Question

Trinity assembly validation and statistics

2

Entering edit mode

9.7 years ago

giorgiocasaburi ▴ 90

Hi All,

After one week Trinity finally completed an assembly starting with 800 million reads (an entire Next Seq 500 run). The statistics are weird, although there were tons of sequences, but I would like your opinion:

################################
## Counts of transcripts, etc.
################################
Total trinity 'genes':    858807
Total trinity transcripts:    924905
Percent GC: 40.20
########################################
Stats based on ALL transcript contigs:
########################################
    Contig N10: 1739
    Contig N20: 769
    Contig N30: 490
    Contig N40: 382
    Contig N50: 324
    Median contig length: 270
    Average contig: 363.98
    Total assembled bases: 336649200
#####################################################
## Stats based on ONLY LONGEST ISOFORM per 'GENE':
#####################################################
    Contig N10: 1123
    Contig N20: 575
    Contig N30: 421
    Contig N40: 349
    Contig N50: 304
    Median contig length: 268
    Average contig: 341.45
    Total assembled bases: 293239534

I used Trinity with default parameters and using --trimmomatic plus --min_kmer_cov 2. I really was expecting the N50 to be bigger. What can be the reason for that?

Note: Before starting the assembly I quality filtered the sequences and merged the results in two big paired end fasta files.

Please any advice can be precious!

Thanks!

Giorgio

n50 transcriptome assembly trinity • 6.0k views

ADD COMMENT • link updated 2.5 years ago by Ram 44k • written 9.7 years ago by giorgiocasaburi ▴ 90

1

Entering edit mode

That's a lot of transcripts. Try using the read normalization parameter. What species are you assembling?

ADD REPLY • link updated 2.5 years ago by Ram 44k • written 9.7 years ago by st.ph.n ★ 2.7k

0

Entering edit mode

Thanks for your answer. I know it is a lot and I did not run the digital normalization, maybe I should have considering that I have close to a billion raw reads. Do you think that might be the reason of such low N50? Anyway the species is an Hawaiian Squid (no genome annotation at all since it has tons of STR), predicted genome of about 3.8 GB.

ADD REPLY • link updated 2.5 years ago by Ram 44k • written 9.7 years ago by giorgiocasaburi ▴ 90

Ram · Answer 1 · 2015-04-16

1

Entering edit mode

9.7 years ago

seta ★ 1.9k

Hi, it sounds that your assembly is so fragmented that may resulted from using -min_kmer_cov 2. Try --normalize_reads and keep -min_kmer_cov as default. It took long time to finish, could you please tell us what's you system (RAM and CPU)?

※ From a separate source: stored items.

/- Copyright: the b2b-balaban cell (near-miss cell 7), T⁴-continuum fan-out, NE7b crux team (2), leaf lineage
t4-ne7b-formalise-leaf-05 on the owner's INTERFACE REQUEST NE7b IR-41-7 (ii).  Released under the licence of the
surrounding project. -/
import Summits.QuantumFields.BalabanUV.T4Continuum.Support.HistoryGenealogyInstantiate
import Summits.QuantumFields.BalabanUV.T4Continuum.Support.HistoryRealiseMemory

/-!
# INSTANTIATION FROM THE LEVEL SETS, MEMORY-GENERIC PROCESS, part 1 (IR-41-7 (ii), brick 3-M): print's construction
of the large-field components with the readiness test made against an ARBITRARY memory function `Rm t k` — the
M-twin of row S15's `HistoryGenealogyInstantiate` (`RunInput.St`), whose frozen memory `R t` is the instance
`Rm t _ := R t`; print's current memory is the instance `Rm t k := R (t + k)` (INTERFACE REQUEST NE7b IR-41-7 (ii) of
the row-NE7b OWNER t4-ne7b-p1 gen 41, HOME/INBOX.md; ruling R-OWNER-41-1 on the located model finding
F-ne7bleaf01g24-1; filed by leaf lineage t4-ne7b-formalise-leaf-05 — PRE-POSITIONING ONLY)

Summits-side support leaf of the T⁴-continuum cell (rung (B)+1 on a FINITE torus only; NOT infinite volume, NOT the
mass gap, NOT the Clay statement; NOT a proof of the spine estimate NE7b, which is the cell's OWN estimate, NOT PRINTED
and NOT PROVED).  [folklore] finite combinatorics in the ℤᵈ index model over row S15 brick 3 (`Line`, `lab`, `toLab`,
`RunInput` with `NewOK`, `Fld`, `P`, `domL`, `P_eq_imgC` — REUSED, not re-declared), brick 2 `HistoryTouchComponents`
(`tcomps`, `fam_disjoint_of_ne`, `exists_chainTouch_enum_of_mem_tcomps`), row S13∕S13-R (`ComponentHistory`), row S14
(`Lab`, `imgC`, `ChainTouch`) and leaf-01's IR-41-2 `HistoryRealiseMemory` (`StopsM`); nothing printed is asserted, no
`def … : Prop` fact of Bałaban's, no cite-tagged hypothesis, zero `sorry`.  B16 = [Balaban1989LargeFieldII] pp. 383–387
and B15 = [Balaban1989LargeFieldI] pp. 177, 198 are manuscripts UNDER AUDIT; the construction is OUR READING of their
rules turned into a definition (locators in row S15's field docstrings, C-B16-6).

THE ONE CHANGE w.r.t. row S15.  `RunInputM d` = `RunInput d` + a memory function `Rm : ℕ → ℕ → ℕ`; a line with last
event `t` is READY at level `j` iff `StopsM L s Rm t E (j − t)` — condition (ii) tested with the memory `Rm t (j − t)`
(print: «with N = R_j» at the level the test is made, B16 p. 384; «in some steps the number R_k decreases by the factor
L^{−1}», B15 p. 177) — instead of S15's frozen `Stops L s R t E (j − t)` (memory `R t`).  Everything downstream
(`AliveM`, `RnwM`, `vertM`, `blocksM`, `loneOldM`, `newLineM`, `formM`, `StM`, `PrevM`, `enumBM`, `histM`, `rnwM`) is
row S15's text with `Rdy ↦ RdyM`, nothing else changed; the sizes `R` keep their other role (the restart memory of the
windows `dictW R n₁`, untouched).

WHAT IS DEFINED AND PROVED (names as requested in IR-41-7 (ii)).  **`RunInputM`**, **`RdyM`**, `AliveM`, `RnwM`,
`vertM`, `blocksM`, `loneOldM`, `newLineM`, `formM`, **`StM`**, `PrevM`, `enumBM`, **`histM : ComponentHistory (Lab d)`**,
**`rnwM`**; lemmas `StM_eq_formM`, `mem_StM_iff`, `lab_newLineM`, **`StM_nonempty_disjoint`**, `newLineM_injOn`,
`lab_injOn_StM`, `constit_lab_newLineM`, `constitM_eq_nil`, `mem_compM_iff`, `enumBM_spec`; `rdyM_frozen_iff` (the
S15 instance).  Siblings: `…InstantiateMWF` (`wf_histM`), `…InstantiateMClauses` (`levelClausesW_histM`,
`realisesW_histM`, `disjoint_orbits_histM`), `…InstantiateMSanity`.

HONEST.  Proves nothing of Bałaban's; NE7b NOT proved; spine 0∕9.  HONEST DEPENDENCY (cell): continuum YM on T⁴ ⇐
BetaPertH ∧ nine spine estimates (0/9 proved); BetaPertH ⇐ (D1) ∧ (D4) ∧ CAP+tail; G-an2-4 gates asym, D1 and NE2/3/4.
This file changes none of it. -/

open Finset
open Literature.MathematicalPhysics.QuantumFieldTheory.Balaban1983to89
open Literature.MathematicalPhysics.QuantumFieldTheory.Balaban1983to89.B13ScaleTransfer
open Literature.MathematicalPhysics.QuantumFieldTheory.Balaban1983to89.TreeLength
open Literature.MathematicalPhysics.QuantumFieldTheory.Balaban1983to89.B16SProfile
open Literature.MathematicalPhysics.QuantumFieldTheory.Balaban1983to89.B16MergeGeometry
open Summit.QuantumFields.BalabanUV.T4Continuum.HistoryRealise
open Summit.QuantumFields.BalabanUV.T4Continuum.HistoryRealiseMemory
open Summit.QuantumFields.BalabanUV.T4Continuum.HistoryGenealogyExtraction
open Summit.QuantumFields.BalabanUV.T4Continuum.HistoryGenealogyRealise
open Summit.QuantumFields.BalabanUV.T4Continuum.HistoryTouchComponents

namespace Summit.QuantumFields.BalabanUV.T4Continuum.HistoryGenealogyInstantiate

noncomputable section

open Classical

variable {d : ℕ}

/-! ## §1 Input with a memory function, readiness against it, and the level step -/

/-- **THE INPUT OF A RUN WITH A READINESS MEMORY**: row S15's `RunInput` (flow `L`, `s`, sizes `R`, new regions `N`
with classes `cls`, new-field cubes `F`) plus a memory function `Rm t k` = the memory of condition (ii) used when a
line with last event `t` is tested at the relative index `k` (print: `R (t + k)`; the landed S15 process: `R t`).
[folklore] -/
structure RunInputM (d : ℕ) extends RunInput d where
  /-- memory of condition (ii) for a line with last event `t`, tested at relative index `k` -/
  Rm : ℕ → ℕ → ℕ

namespace RunInputM

variable (I : RunInputM d)

/-- READY at level `j`, memory-generic: the orbit of the last-event domain stops at the relative index `j − t` for the
memory `Rm t (j − t)` (`HistoryRealiseMemory.StopsM`) [folklore] -/
def RdyM (j : ℕ) (τ : Line d) : Prop := StopsM I.L I.s I.Rm τ.t τ.E (j - τ.t)

/-- the frozen instance: with `Rm t _ := R t` readiness is row S15's `Rdy` [folklore] -/
theorem rdyM_frozen_iff (J : RunInput d) (j : ℕ) (τ : Line d) :
    (RunInputM.mk J fun t _ => J.R t).RdyM j τ ↔ J.Rdy j τ := Iff.rfl

/-- ALIVE after the 𝐑-operation of level `j`: unready, or with a new field (the ready clean ones are integrated)
[folklore] -/
def AliveM (j : ℕ) (τ : Line d) : Prop := ¬ I.RdyM j τ ∨ I.Fld j τ

/-- RENEWED by the 𝐑-operation of level `j`: ready with a new field [folklore] -/
def RnwM (j : ℕ) (τ : Line d) : Prop := I.RdyM j τ ∧ I.Fld j τ

/-- a renewed line is alive [folklore] -/
theorem aliveM_of_rnwM {j : ℕ} {τ : Line d} (h : I.RnwM j τ) : I.AliveM j τ := Or.inr h.2

/-- an alive unrenewed line is unready [folklore] -/
theorem not_rdyM_of_aliveM_not_rnwM {j : ℕ} {τ : Line d} (ha : I.AliveM j τ) (hr : ¬ I.RnwM j τ) : ¬ I.RdyM j τ :=
  fun hR => ha.elim (fun h => h hR) fun hF => hr ⟨hR, hF⟩

/-- the VERTICES at level `ℓ`: the alive lines of the previous level and the new regions of level `ℓ` [folklore] -/
def vertM (ℓ : ℕ) (prev : Finset (Line d)) : Finset (Line d ⊕ Lab d) :=
  (prev.filter (I.AliveM (ℓ - 1))).image Sum.inl ∪ (I.N ℓ).image Sum.inr

/-- membership of an old vertex [folklore] -/
theorem inl_mem_vertM {ℓ : ℕ} {prev : Finset (Line d)} {τ : Line d} :
    Sum.inl τ ∈ I.vertM ℓ prev ↔ τ ∈ prev ∧ I.AliveM (ℓ - 1) τ := by
  simp [vertM]

/-- membership of a new vertex [folklore] -/
theorem inr_mem_vertM {ℓ : ℕ} {prev : Finset (Line d)} {n : Lab d} : Sum.inr n ∈ I.vertM ℓ prev ↔ n ∈ I.N ℓ := by
  simp [vertM]

/-- the BLOCKS (components) at level `ℓ` [folklore] -/
def blocksM (ℓ : ℕ) (prev : Finset (Line d)) : Finset (Finset (Line d ⊕ Lab d)) := tcomps (I.P ℓ) (I.vertM ℓ prev)

/-- the lone UNRENEWED old line of a block, if the block is one [folklore] -/
def loneOldM (ℓ : ℕ) (T : Finset (Line d ⊕ Lab d)) : Option (Line d) :=
  if h : ∃ τ, T = {Sum.inl τ} ∧ ¬ I.RnwM (ℓ - 1) τ then some (Classical.choose h) else none

/-- `loneOldM` of a lone unrenewed old line [folklore] -/
theorem loneOldM_singleton {ℓ : ℕ} {τ : Line d} (h : ¬ I.RnwM (ℓ - 1) τ) : I.loneOldM ℓ {Sum.inl τ} = some τ := by
  have hex : ∃ τ', ({Sum.inl τ} : Finset (Line d ⊕ Lab d)) = {Sum.inl τ'} ∧ ¬ I.RnwM (ℓ - 1) τ' := ⟨τ, rfl, h⟩
  rw [loneOldM, dif_pos hex]
  have hspec := (Classical.choose_spec hex).1
  have h1 : τ = Classical.choose hex := Sum.inl_injective (Finset.singleton_inj.1 hspec)
  rw [← h1]

/-- `loneOldM T = some τ` forces the block [folklore] -/
theorem eq_of_loneOldM_eq_some {ℓ : ℕ} {T : Finset (Line d ⊕ Lab d)} {τ : Line d} (h : I.loneOldM ℓ T = some τ) :
    T = {Sum.inl τ} ∧ ¬ I.RnwM (ℓ - 1) τ := by
  unfold loneOldM at h
  split_ifs at h with hex
  rw [Option.some.injEq] at h
  subst h
  exact Classical.choose_spec hex

/-- **THE NEW LINE of a block**: domain = the union of the block's images; `(t, E)` inherited iff the block is a lone
unrenewed old line, else the event values `(ℓ, domain)`. [folklore] -/
def newLineM (ℓ : ℕ) (T : Finset (Line d ⊕ Lab d)) : Line d :=
  match I.loneOldM ℓ T with
  | some τ => ⟨fam (I.P ℓ) T, τ.t, τ.E⟩
  | none => ⟨fam (I.P ℓ) T, ℓ, fam (I.P ℓ) T⟩

/-- the new line's domain is the union of the block's images [folklore] -/
@[simp] theorem newLineM_D (ℓ : ℕ) (T : Finset (Line d ⊕ Lab d)) : (I.newLineM ℓ T).D = fam (I.P ℓ) T := by
  unfold newLineM; split <;> rfl

/-- its label [folklore] -/
theorem lab_newLineM (ℓ : ℕ) (T : Finset (Line d ⊕ Lab d)) : lab (I.newLineM ℓ T) = ((fun _ => 0 : Pt d), fam (I.P ℓ) T) := by
  simp [lab]

/-- the lines FORMED at level `ℓ` from the previous lines [folklore] -/
def formM (ℓ : ℕ) (prev : Finset (Line d)) : Finset (Line d) := (I.blocksM ℓ prev).image (I.newLineM ℓ)

/-- **THE LIVE LINES AT LEVEL `ℓ`** (the process). [folklore] -/
def StM : ℕ → Finset (Line d)
  | 0 => I.formM 0 ∅
  | ℓ + 1 => I.formM (ℓ + 1) (StM ℓ)

/-- the previous level's lines (none before level `0`) [folklore] -/
def PrevM : ℕ → Finset (Line d)
  | 0 => ∅
  | ℓ + 1 => I.StM ℓ

/-- the process equation, uniformly in `ℓ` [folklore] -/
theorem StM_eq_formM (ℓ : ℕ) : I.StM ℓ = I.formM ℓ (I.PrevM ℓ) := by
  cases ℓ <;> rfl

/-- membership in the live lines [folklore] -/
theorem mem_StM_iff {ℓ : ℕ} {τ : Line d} : τ ∈ I.StM ℓ ↔ ∃ T ∈ I.blocksM ℓ (I.PrevM ℓ), I.newLineM ℓ T = τ := by
  rw [StM_eq_formM, formM, Finset.mem_image]

/-- a CHOSEN leaf-first enumeration of a block (brick 2 + brick 1) [folklore] -/
def enumBM (ℓ : ℕ) (prev : Finset (Line d)) (T : Finset (Line d ⊕ Lab d)) : List (Line d ⊕ Lab d) :=
  if hT : T ∈ I.blocksM ℓ prev then Classical.choose (exists_chainTouch_enum_of_mem_tcomps hT) else []

/-- its specification [folklore] -/
theorem enumBM_spec {ℓ : ℕ} {prev : Finset (Line d)} {T : Finset (Line d ⊕ Lab d)} (hT : T ∈ I.blocksM ℓ prev) :
    (I.enumBM ℓ prev T).Nodup ∧ (∀ x, x ∈ I.enumBM ℓ prev T ↔ x ∈ T) ∧ ChainTouch ((I.enumBM ℓ prev T).map (I.P ℓ)) := by
  rw [enumBM, dif_pos hT]
  obtain ⟨h1, h2, h3⟩ := Classical.choose_spec (exists_chainTouch_enum_of_mem_tcomps hT)
  refine ⟨h1, fun x => ?_, h3⟩
  simpa only [List.mem_toFinset] using Finset.ext_iff.1 h2 x

/-- **THE EXTRACTED COMPONENT BOOKKEEPING**: components = labels of the live lines; constituents of a component = the
labelled enumeration of its block; new regions = `N`; classes = `cls`; the per-component flag `fieldIn` of row S13 is
NOT used (renewal is per part, `rnwM`). [folklore] -/
def histM : ComponentHistory (Lab d) where
  comp ℓ := (I.StM ℓ).image lab
  newReg := I.N
  cls := I.cls
  constit ℓ c :=
    if h : ∃ T ∈ I.blocksM ℓ (I.PrevM ℓ), lab (I.newLineM ℓ T) = c then
      (I.enumBM ℓ (I.PrevM ℓ) (Classical.choose h)).map toLab
    else []
  fieldIn _ _ := false

/-- **THE PER-PART RENEWAL FLAGS**: the line labelled `p` at level `j` is renewed by the 𝐑-operation of level `j`.
[folklore] -/
def rnwM (j : ℕ) (p : Lab d) : Bool := decide (∃ τ ∈ I.StM j, lab τ = p ∧ I.RnwM j τ)

/-! ## §2 Nonempty, pairwise disjoint live domains -/

/-- under `NewOK` every vertex image is nonempty, given nonempty previous domains [folklore] -/
theorem P_nonempty_vertsM (hN : I.NewOK) {ℓ : ℕ} {prev : Finset (Line d)} (hprev : ∀ τ ∈ prev, τ.D.Nonempty) :
    ∀ v ∈ I.vertM ℓ prev, (I.P ℓ v).Nonempty := by
  intro v hv
  cases v with
  | inl τ => exact Sop_nonempty _ (hprev τ ((I.inl_mem_vertM).1 hv).1)
  | inr n =>
      have hn := (I.inr_mem_vertM).1 hv
      exact ⟨n.1, (hN.ok ℓ n hn).1⟩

ADD COMMENT • link updated 2.5 years ago by Ram 44k • written 9.7 years ago by seta ★ 1.9k

0

Entering edit mode

Thanks seta! I have access to an HPC at my University. For that above analysis I ran with 20 cores with 19GB of ram each. It took a week total. Also, I forgot to mention that the analysis was ran on a unique file that I merged from several samples processed in the same run. Total of 23 libraries (4 fastq files each line paired end; so total of 8 files actually) and an overall total of 184 fastq files (~1 Gb each).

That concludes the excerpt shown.